== Data shown ==

import Summits.ResolutionOfSingularities.ResolutionOfSingularities.Theorems.EquisingularLiftEquisingularLiftNatNDSNCInv2
import Summits.ResolutionOfSingularities.ResolutionOfSingularities.Theorems.EquisingularLiftEquisingularLiftNatSNCStepAlgebra
import Summits.ResolutionOfSingularities.ResolutionOfSingularities.Theorems.FrobeniusClosingPatchingRelPerfectDepthSNCPointwise
import Summits.ResolutionOfSingularities.ResolutionOfSingularities.Theorems.EquisingularLiftEquisingularLiftNatBoundaryWitnessedCentre
import Summits.ResolutionOfSingularities.ResolutionOfSingularities.Theorems.EquisingularLiftEquisingularLiftNatModelStep
import Literature.AlgebraicGeometry.Resolution.MarkedIdeals
import Literature.AlgebraicGeometry.Resolution.MonomialMarkedIdeals
import Literature.AlgebraicGeometry.Resolution.SncSaturatedCentre
import Literature.AlgebraicGeometry.Resolution.MarkedIdealsLemmas
import Literature.AlgebraicGeometry.Resolution.AlterationsSectionDivisor
import Literature.AlgebraicGeometry.Resolution.RegularSystemOfParameters
import HarnessLib

/-!
# [OURS · L1 W4.5(b) · EL♮(3) · ND-K5 (B3g)] THE STRATUM FACTS OF THE O-SIDE INVARIANT: `StratumFacts O k θ P q Y Ch (SNCInv₂ P Y)`

res-L1-w45b-stub-4 g11 (dealt (B3g) by desk R31 «ND-K5»). Crux EL♮(3) = stmt-ResolutionOfSingularities-20148 (parent stmt-…-20038); toward the registered ND stub
`stub_elnat_three_isolated_newtonNondegenerate` through res-L1-w45b-idea-1's K5-native spec `Cruxes/EquisingularLiftNatThree/NewtonNondegenerateRungK5.lean`
v7 219728bb661fa5d3 (§13.2 (B3) `hsub_strataLift` := `ND.hsub_strataLift_of_invariant` ∘ (B3a)/(B3g)/(B3b)). OURS; NOT a statement of any manuscript
([Hironaka2017] is a candidate under adjudication, nothing of it is asserted); AI-written, weaker than expert review. DEF-FREE; no `sorry`; standard axioms.
`--supports stmt-ResolutionOfSingularities-20148 --as helper`.

WHAT. For every stage tuple `(X, σ, S, F, jm, t, T)` (res-L1-w45b-lead-2's port `ND.StageTuple`, p638808), every pair of boundaries `(EX, E)` with `ND.SNCInv₂ P Y X σ
F jm EX E` (res-L1-w45b-lead-2 `…NatNDSNCInv2` = spec v8 §13.7, the desk's merged re-cut: `IsClosedImmersion jm`, (a) absent rays `⊤`, (b) non-frame members off the generic point of `Y`, (c) `jm.ker :: members` SNC
AT every point of the non-frame exceptional support — `Theorems.DepthSNC.SNCWithAt` —, (c′) there the fibre's germ differs from every member's germ, (d) model
compatibility) and every face `τ` with a non-frame ray: the upstairs stratum `V(Σ_{ρ∈τ} EX ρ)` is (1) a REGULAR scheme, (2) `O`-FLAT, (3) pulls back to the downstairs
stratum `Σ_{ρ∈τ} E ρ` under `jm`, (4) lies off the generic point of `Y`.
HOW. (i) A point `x` of the upstairs stratum lies in every `V(EX ρ)`, `ρ ∈ τ`; hence every ray of `τ` is PRESENT (an absent ray has `EX ρ = ⊤`, empty support) and —
through the non-frame ray `ρ₀ ∈ τ` — `x` lies in the non-frame exceptional support, where (c)/(c′) speak. (ii) LOCAL PACKAGE at `x`: (c) hands an r.s.p. `v` of
`𝒪_{X,x}` and injective labels `ι`; the stratum's stalk is `(v '' Sx)`, `Sx = ι(τ)`; if `x ∈ V(jm.ker)`, the fibre's label `i₀ = ι(jm.ker)` is NOT in `Sx` — else the
fibre and a member would be the SAME sheaf (injectivity of `ι` is on sheaves), contradicting (c′) at `x`. (1) `𝒪_{X,x}/(v '' Sx)` is regular
(`isRegularLocalRing_quotient_span_image`; `Scheme.isRegular_subscheme_of_forall`). (2) DVR criterion `CILift.flat_subschemeι_comp_of_forall_stalk`
(res-L1-w45b-lead-1, …NatCompleteIntersectionLiftCentre): at a special point `x = jm g` (`range_eq_preimage_of_isPullback` + `range_specMap_of_surjective_of_field`),
`(jm.ker)_x = (ϖ_x)` (`stalkIdeal_ker_eq_ker_stalkMap`, `ker_stalkMap_model_le`, `stalkMap_model_varpi` — the users of `hθ`), so `ϖ_x` generates `(v i₀)`, is
not in the PRIME `(v '' Sx)` (`isPrime_span_image`, `not_mem_span_image_of_not_mem`), i.e. `ϖ` is regular modulo the stratum. (3) `comap` distributes over the finite
sup; an absent ray makes both strata `⊤`; otherwise compare STALKS (`le_of_forall_stalkIdeal_le`): non-frame rays by (d) exactly, frame rays by (d) at the points of
`V(E ρ₀)`, off `V(E ρ₀)` both sups are `⊤`. (4) by (b) on `ρ₀`. [cite: Matsumura1987, Thm. 14.2] [cite: Hartshorne1977, III Prop. 9.7]
[cite: BierstoneGrigorievMilmanWlodarczyk2011, Def. 3.1.1]
-/

set_option linter.dupNamespace false -- mandated namespace `Summit.<Summit>.<Problem>` of this single-conjunct summit
set_option linter.overlappingInstances false -- signatures carry `[IsDomain O] [IsDiscreteValuationRing O]`

noncomputable section

open CategoryTheory CategoryTheory.Limits AlgebraicGeometry TopologicalSpace Topology IsLocalRing
open Literature.AlgebraicGeometry.Resolution
open AlgebraicGeometry.Scheme.IdealSheafData
open Summit.ResolutionOfSingularities.ResolutionOfSingularities.Theorems.DepthSNC

namespace Summit.ResolutionOfSingularities.ResolutionOfSingularities.Cruxes.EquisingularLiftNat.Sections.ND

variable {n : ℕ}


/-! ## Finite sups of an indexed family of ideal sheaves (`stalkIdeal_finsetSup_fun` / `comap_finsetSup_fun` / `finsetSup_eq_top_of_mem`: res-L1-w45b-stub-2's
`…NatSNCStepAlgebra`, shared with (B3b)) -/

/-- A point of the support of a finite sup lies in the support of every member. [folklore] -/
theorem mem_support_of_mem_support_finsetSup_fun {X : Scheme.{0}} {ι : Type*} {s : Finset ι} {f : ι → X.IdealSheafData}
    {x : X} (hx : x ∈ (s.sup f).support) {i : ι} (hi : i ∈ s) : x ∈ (f i).support :=
  Scheme.IdealSheafData.support_antitone (Finset.le_sup hi) hx

section B3g

variable (O : Type) [CommRing O] [IsDomain O] [IsDiscreteValuationRing O] (k : Type) [Field k] (θ : O →+* k)
  (hθ : Function.Surjective θ)
  (P : Scheme.{0}) (q : P ⟶ Spec (.of O)) (Y : Set P) (Ch : ∀ X' : Scheme.{0}, (X' ⟶ P) → Set X' → Prop) (n : ℕ)

include hθ in
/-- **(B3g) `sncInv_stratumFacts`** (module docstring): the four centre facts — regular, `O`-flat, pulling back to the downstairs stratum, off the generic point
of `Y` — for every stratum of a face with a non-frame ray, from the O-side invariant `ND.SNCInv₂` (spec v8 §13.7). [cite: Matsumura1987, Thm. 14.2]
[cite: Hartshorne1977, III Prop. 9.7] [OURS · L1 W4.5b · ND-K5 (B3g)] toward `stub_elnat_three_isolated_newtonNondegenerate`; NOT a statement of the manuscript. -/
theorem sncInv_stratumFacts : StratumFacts (n := n) O k θ P q Y Ch (SNCInv₂ (n := n) P Y) := by
  classical
  intro X σ S F jm t T EX E hSt hI τ hτ hE1T
  obtain ⟨-, hXint, hXnoeth, hXreg, -, hFint, hsq, -, -, -⟩ := hSt
  obtain ⟨-, R, habs, hb, hsnc, hne, hd1, hd2⟩ := hI
  obtain ⟨ρ₀, hρ₀τ, hρ₀nf⟩ := hτ
  haveI := hXint; haveI := hXnoeth; haveI := hFint
  have hCdef : stratum EX τ = τ.sup EX := rfl
  have hCEdef : stratum E τ = τ.sup E := rfl
  -- (i) a point of the upstairs stratum lies in every member; every ray of `τ` is present; the point lies in the non-frame exceptional support
  have hmem : ∀ x ∈ (stratum EX τ).support, ∀ ρ ∈ τ, x ∈ (EX ρ).support := fun x hx ρ hρ =>
    mem_support_of_mem_support_finsetSup_fun (f := EX) hx hρ
  have hpres : ∀ x ∈ (stratum EX τ).support, ∀ ρ ∈ τ, ρ ∈ R := by
    intro x hx ρ hρ
    by_contra hρR
    have h := hmem x hx ρ hρ
    rw [(habs ρ hρR).1, Scheme.IdealSheafData.support_top] at h
    exact h
  have hwit : ∀ x ∈ (stratum EX τ).support, ∃ ρ ∈ R, ρ ∉ Set.range (e n) ∧ x ∈ ((EX ρ).support : Set X) := fun x hx =>
    ⟨ρ₀, hpres x hx ρ₀ hρ₀τ, hρ₀nf, hmem x hx ρ₀ hρ₀τ⟩
  -- (ii) THE LOCAL PACKAGE at a point of the stratum: r.s.p. `v`, index set `Sx` with stalk `(v '' Sx)`, and the fibre index `i₀ ∉ Sx`
  have hpkg : ∀ (x : X), x ∈ (stratum EX τ).support →
      ∃ (hreg : IsRegularLocalRing (X.presheaf.stalk x)) (d : ℕ) (v : Fin d → X.presheaf.stalk x) (Sx : Finset (Fin d)) (i₀ : Fin d),
        (maximalIdeal (X.presheaf.stalk x)).spanFinrank = d ∧ Ideal.span (Set.range v) = maximalIdeal _ ∧
        stalkIdeal (stratum EX τ) x = Ideal.span (v '' (Sx : Set _)) ∧
        (x ∈ jm.ker.support → stalkIdeal jm.ker x = Ideal.span {v i₀} ∧ i₀ ∉ Sx) := by
    intro x hx
    obtain ⟨hreg, d, v, hd, hv, ⟨ι, hιinj, hιD⟩, -⟩ := hsnc x (hwit x hx)
    have hmemL : ∀ ρ ∈ τ, EX ρ ∈ jm.ker :: (R.toList.map fun ρ => EX ρ) := fun ρ hρ =>
      List.mem_cons_of_mem _ (List.mem_map.mpr ⟨ρ, Finset.mem_toList.mpr (hpres x hx ρ hρ), rfl⟩)
    let idx : τ → Fin d := fun ρ => ι ⟨EX ρ.1, hmemL ρ.1 ρ.2, hmem x hx ρ.1 ρ.2⟩
    let Sx : Finset (Fin d) := Finset.univ.image idx
    have hstalk : stalkIdeal (stratum EX τ) x = Ideal.span (v '' (Sx : Set _)) := by
      rw [hCdef, stalkIdeal_finsetSup_fun]
      have h1 : (τ.sup fun ρ => stalkIdeal (EX ρ) x) = τ.attach.sup fun ρ => Ideal.span {v (idx ρ)} := by
        rw [← Finset.sup_attach]
        exact Finset.sup_congr rfl fun ρ _ => hιD ⟨EX ρ.1, hmemL ρ.1 ρ.2, hmem x hx ρ.1 ρ.2⟩
      rw [h1, Finset.sup_span_singleton_eq_span_image]
      congr 1
      ext a
      simp only [Sx, Finset.coe_image, Finset.coe_univ, Set.image_univ, Set.mem_image, Finset.mem_coe, Finset.mem_attach,
        true_and, Set.mem_range]
      constructor
      · rintro ⟨y, rfl⟩; exact ⟨_, ⟨y, rfl⟩, rfl⟩
      · rintro ⟨_, ⟨y, rfl⟩, rfl⟩; exact ⟨y, rfl⟩
    by_cases hxker : x ∈ jm.ker.support
    · let i₀ := ι ⟨jm.ker, List.mem_cons_self .., hxker⟩
      refine ⟨hreg, d, v, Sx, i₀, hd, hv, hstalk, fun _ => ⟨hιD ⟨jm.ker, List.mem_cons_self .., hxker⟩, ?_⟩⟩
      intro hi
      obtain ⟨ρ, -, hρ⟩ := Finset.mem_image.mp hi
      have hEq : EX ρ.1 = jm.ker := Subtype.ext_iff.mp (hιinj hρ)
      exact hne ρ.1 (hpres x hx ρ.1 ρ.2) x (hwit x hx) hxker (hmem x hx ρ.1 ρ.2) (by rw [hEq])
    · exact ⟨hreg, d, v, Sx, idx ⟨ρ₀, hρ₀τ⟩, hd, hv, hstalk, fun h => absurd h hxker⟩
  obtain ⟨ϖ, hϖ⟩ := IsDiscreteValuationRing.exists_irreducible O
  refine ⟨?_, ?_, ?_, ?_⟩
  · -- (1) REGULARITY: the quotient stalks `𝒪_{X,x}/(v '' Sx)` are regular
    refine Scheme.isRegular_subscheme_of_forall (stratum EX τ) fun x hx => ?_
    obtain ⟨hreg, d, v, Sx, -, hd, hv, hstalk, -⟩ := hpkg x hx
    haveI := hreg
    rw [hstalk]
    exact isRegularLocalRing_quotient_span_image hd v hv Sx
  · -- (2) FLATNESS over the DVR: `ϖ` is regular modulo the stratum at every special point (the fibre's parameter is NOT among the stratum's)
    refine CILift.flat_subschemeι_comp_of_forall_stalk O (σ ≫ q) (stratum EX τ) ϖ hϖ fun x hx hxs a ha => ?_
    -- the point is special: `x = jm g`, and `(jm.ker)_x = (ϖ_x)`
    have hrange : Set.range jm = (σ ≫ q) ⁻¹' {closedPoint O} := by
      rw [range_eq_preimage_of_isPullback hsq, range_specMap_of_surjective_of_field θ hθ]
    have hxr : x ∈ Set.range jm := by rw [hrange]; exact hxs
    obtain ⟨g, hg⟩ := hxr
    haveI : IsClosedImmersion (Spec.map (CommRingCat.ofHom θ)) := IsClosedImmersion.spec_of_surjective _ hθ
    haveI : IsClosedImmersion jm := MorphismProperty.IsStableUnderBaseChange.of_isPullback hsq.flip inferInstance
    have hkerx : stalkIdeal jm.ker x = Ideal.span {(X.presheaf.Γgerm x).hom ((σ ≫ q).appTop.hom ((Scheme.ΓSpecIso (.of O)).inv.hom ϖ))} := by
      subst hg
      rw [stalkIdeal_ker_eq_ker_stalkMap jm g]
      refine le_antisymm (ker_stalkMap_model_le O k θ hθ (σ ≫ q) jm t hsq g ϖ hϖ) ?_
      rw [Ideal.span_le, Set.singleton_subset_iff]
      exact stalkMap_model_varpi θ hθ (σ ≫ q) jm t hsq g ϖ (hϖ.maximalIdeal_eq ▸ Ideal.mem_span_singleton_self ϖ)
    have hxker : x ∈ jm.ker.support := by
      rw [mem_support_iff_stalkIdeal_ne_top, ← hg, stalkIdeal_ker_eq_ker_stalkMap jm g]
      exact RingHom.ker_ne_top _
    obtain ⟨hreg, d, v, Sx, i₀, hd, hv, hstalk, hfib⟩ := hpkg x hx
    obtain ⟨hker0, hi₀⟩ := hfib hxker
    haveI := hreg
    have hprime : (Ideal.span (v '' (Sx : Set _))).IsPrime := isPrime_span_image hd v hv Sx
    -- `ϖ_x ∉ (v '' Sx)`: else `v i₀ ∈ (ϖ_x) ⊆ (v '' Sx)`, against the minimality of the r.s.p.
    have hnot : (X.presheaf.Γgerm x).hom ((σ ≫ q).appTop.hom ((Scheme.ΓSpecIso (.of O)).inv.hom ϖ)) ∉ Ideal.span (v '' (Sx : Set _)) := by
      intro hmem'
      apply not_mem_span_image_of_not_mem hd v hv (show i₀ ∉ (Sx : Set _) from fun h => hi₀ (Finset.mem_coe.mp h))
      have h1 : v i₀ ∈ stalkIdeal jm.ker x := hker0 ▸ Ideal.mem_span_singleton_self _
      rw [hkerx] at h1
      exact (Ideal.span_singleton_le_iff_mem _).mpr hmem' h1
    rw [hstalk] at ha ⊢
    exact (hprime.mem_or_mem ha).resolve_left hnot
  · -- (3) MODEL COMPATIBILITY `(stratum EX τ)·𝒪_F = stratum E τ`
    rw [hCdef, hCEdef, comap_finsetSup_fun]
    by_cases hex : ∃ ρ ∈ τ, ρ ∉ R
    · -- an absent ray in `τ`: both strata are `⊤`
      obtain ⟨ρ₁, hρ₁τ, hρ₁R⟩ := hex
      rw [finsetSup_eq_top_of_mem (f := fun ρ => (EX ρ).comap jm) hρ₁τ
          (by rw [(habs ρ₁ hρ₁R).1, Scheme.IdealSheafData.comap_top]),
        finsetSup_eq_top_of_mem (f := E) hρ₁τ (habs ρ₁ hρ₁R).2]
    · -- every ray present: compare STALKS (non-frame rays exactly by (d), frame rays at the points of `supp (E ρ₀)`, elsewhere both sups are `⊤`)
      have hall : ∀ ρ ∈ τ, ρ ∈ R := fun ρ hρ => by_contra fun h => hex ⟨ρ, hρ, h⟩
      have hst : ∀ y : F, stalkIdeal (τ.sup fun ρ => (EX ρ).comap jm) y = stalkIdeal (τ.sup E) y := by
        intro y
        rw [stalkIdeal_finsetSup_fun, stalkIdeal_finsetSup_fun]
        by_cases hy : y ∈ (E ρ₀).support
        · refine Finset.sup_congr rfl fun ρ hρ => ?_
          by_cases hρf : ρ ∈ Set.range (e n)
          · obtain ⟨i, rfl⟩ := hρf
            exact hd2 i y ⟨ρ₀, hall ρ₀ hρ₀τ, hρ₀nf, hy⟩
          · rw [hd1 ρ (hall ρ hρ) hρf]
        · have htop : stalkIdeal (E ρ₀) y = ⊤ := by
            by_contra h
            exact hy ((mem_support_iff_stalkIdeal_ne_top _ _).mpr h)
          have h1 : (τ.sup fun ρ => stalkIdeal ((EX ρ).comap jm) y) = ⊤ :=
            top_le_iff.mp (le_trans (by rw [hd1 ρ₀ (hall ρ₀ hρ₀τ) hρ₀nf, htop])
              (Finset.le_sup (f := fun ρ => stalkIdeal ((EX ρ).comap jm) y) hρ₀τ))
          have h2 : (τ.sup fun ρ => stalkIdeal (E ρ) y) = ⊤ :=
            top_le_iff.mp (le_trans (by rw [htop]) (Finset.le_sup (f := fun ρ => stalkIdeal (E ρ) y) hρ₀τ))
          rw [h1, h2]
      exact le_antisymm (le_of_forall_stalkIdeal_le fun y => (hst y).le) (le_of_forall_stalkIdeal_le fun y => (hst y).ge)
  · -- (4) OFF THE GENERIC POINT of `Y` (through the non-frame ray `ρ₀`)
    rintro _ ⟨x, hx, rfl⟩
    exact hb ρ₀ (hpres x hx ρ₀ hρ₀τ) hρ₀nf ⟨x, hmem x hx ρ₀ hρ₀τ, rfl⟩

end B3g

end Summit.ResolutionOfSingularities.ResolutionOfSingularities.Cruxes.EquisingularLiftNat.Sections.ND

end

===

Task requirements: Using the data above, extract exactly the lines from the one that holds "rw [Ideal.span_le, Set.singleton_subset_iff]" to the one that holds "apply not_mem_span_image_of_not_mem hd", both ends included, and no others.

Solution:
      rw [Ideal.span_le, Set.singleton_subset_iff]
      exact stalkMap_model_varpi θ hθ (σ ≫ q) jm t hsq g ϖ (hϖ.maximalIdeal_eq ▸ Ideal.mem_span_singleton_self ϖ)
    have hxker : x ∈ jm.ker.support := by
      rw [mem_support_iff_stalkIdeal_ne_top, ← hg, stalkIdeal_ker_eq_ker_stalkMap jm g]
      exact RingHom.ker_ne_top _
    obtain ⟨hreg, d, v, Sx, i₀, hd, hv, hstalk, hfib⟩ := hpkg x hx
    obtain ⟨hker0, hi₀⟩ := hfib hxker
    haveI := hreg
    have hprime : (Ideal.span (v '' (Sx : Set _))).IsPrime := isPrime_span_image hd v hv Sx
    -- `ϖ_x ∉ (v '' Sx)`: else `v i₀ ∈ (ϖ_x) ⊆ (v '' Sx)`, against the minimality of the r.s.p.
    have hnot : (X.presheaf.Γgerm x).hom ((σ ≫ q).appTop.hom ((Scheme.ΓSpecIso (.of O)).inv.hom ϖ)) ∉ Ideal.span (v '' (Sx : Set _)) := by
      intro hmem'
      apply not_mem_span_image_of_not_mem hd v hv (show i₀ ∉ (Sx : Set _) from fun h => hi₀ (Finset.mem_coe.mp h))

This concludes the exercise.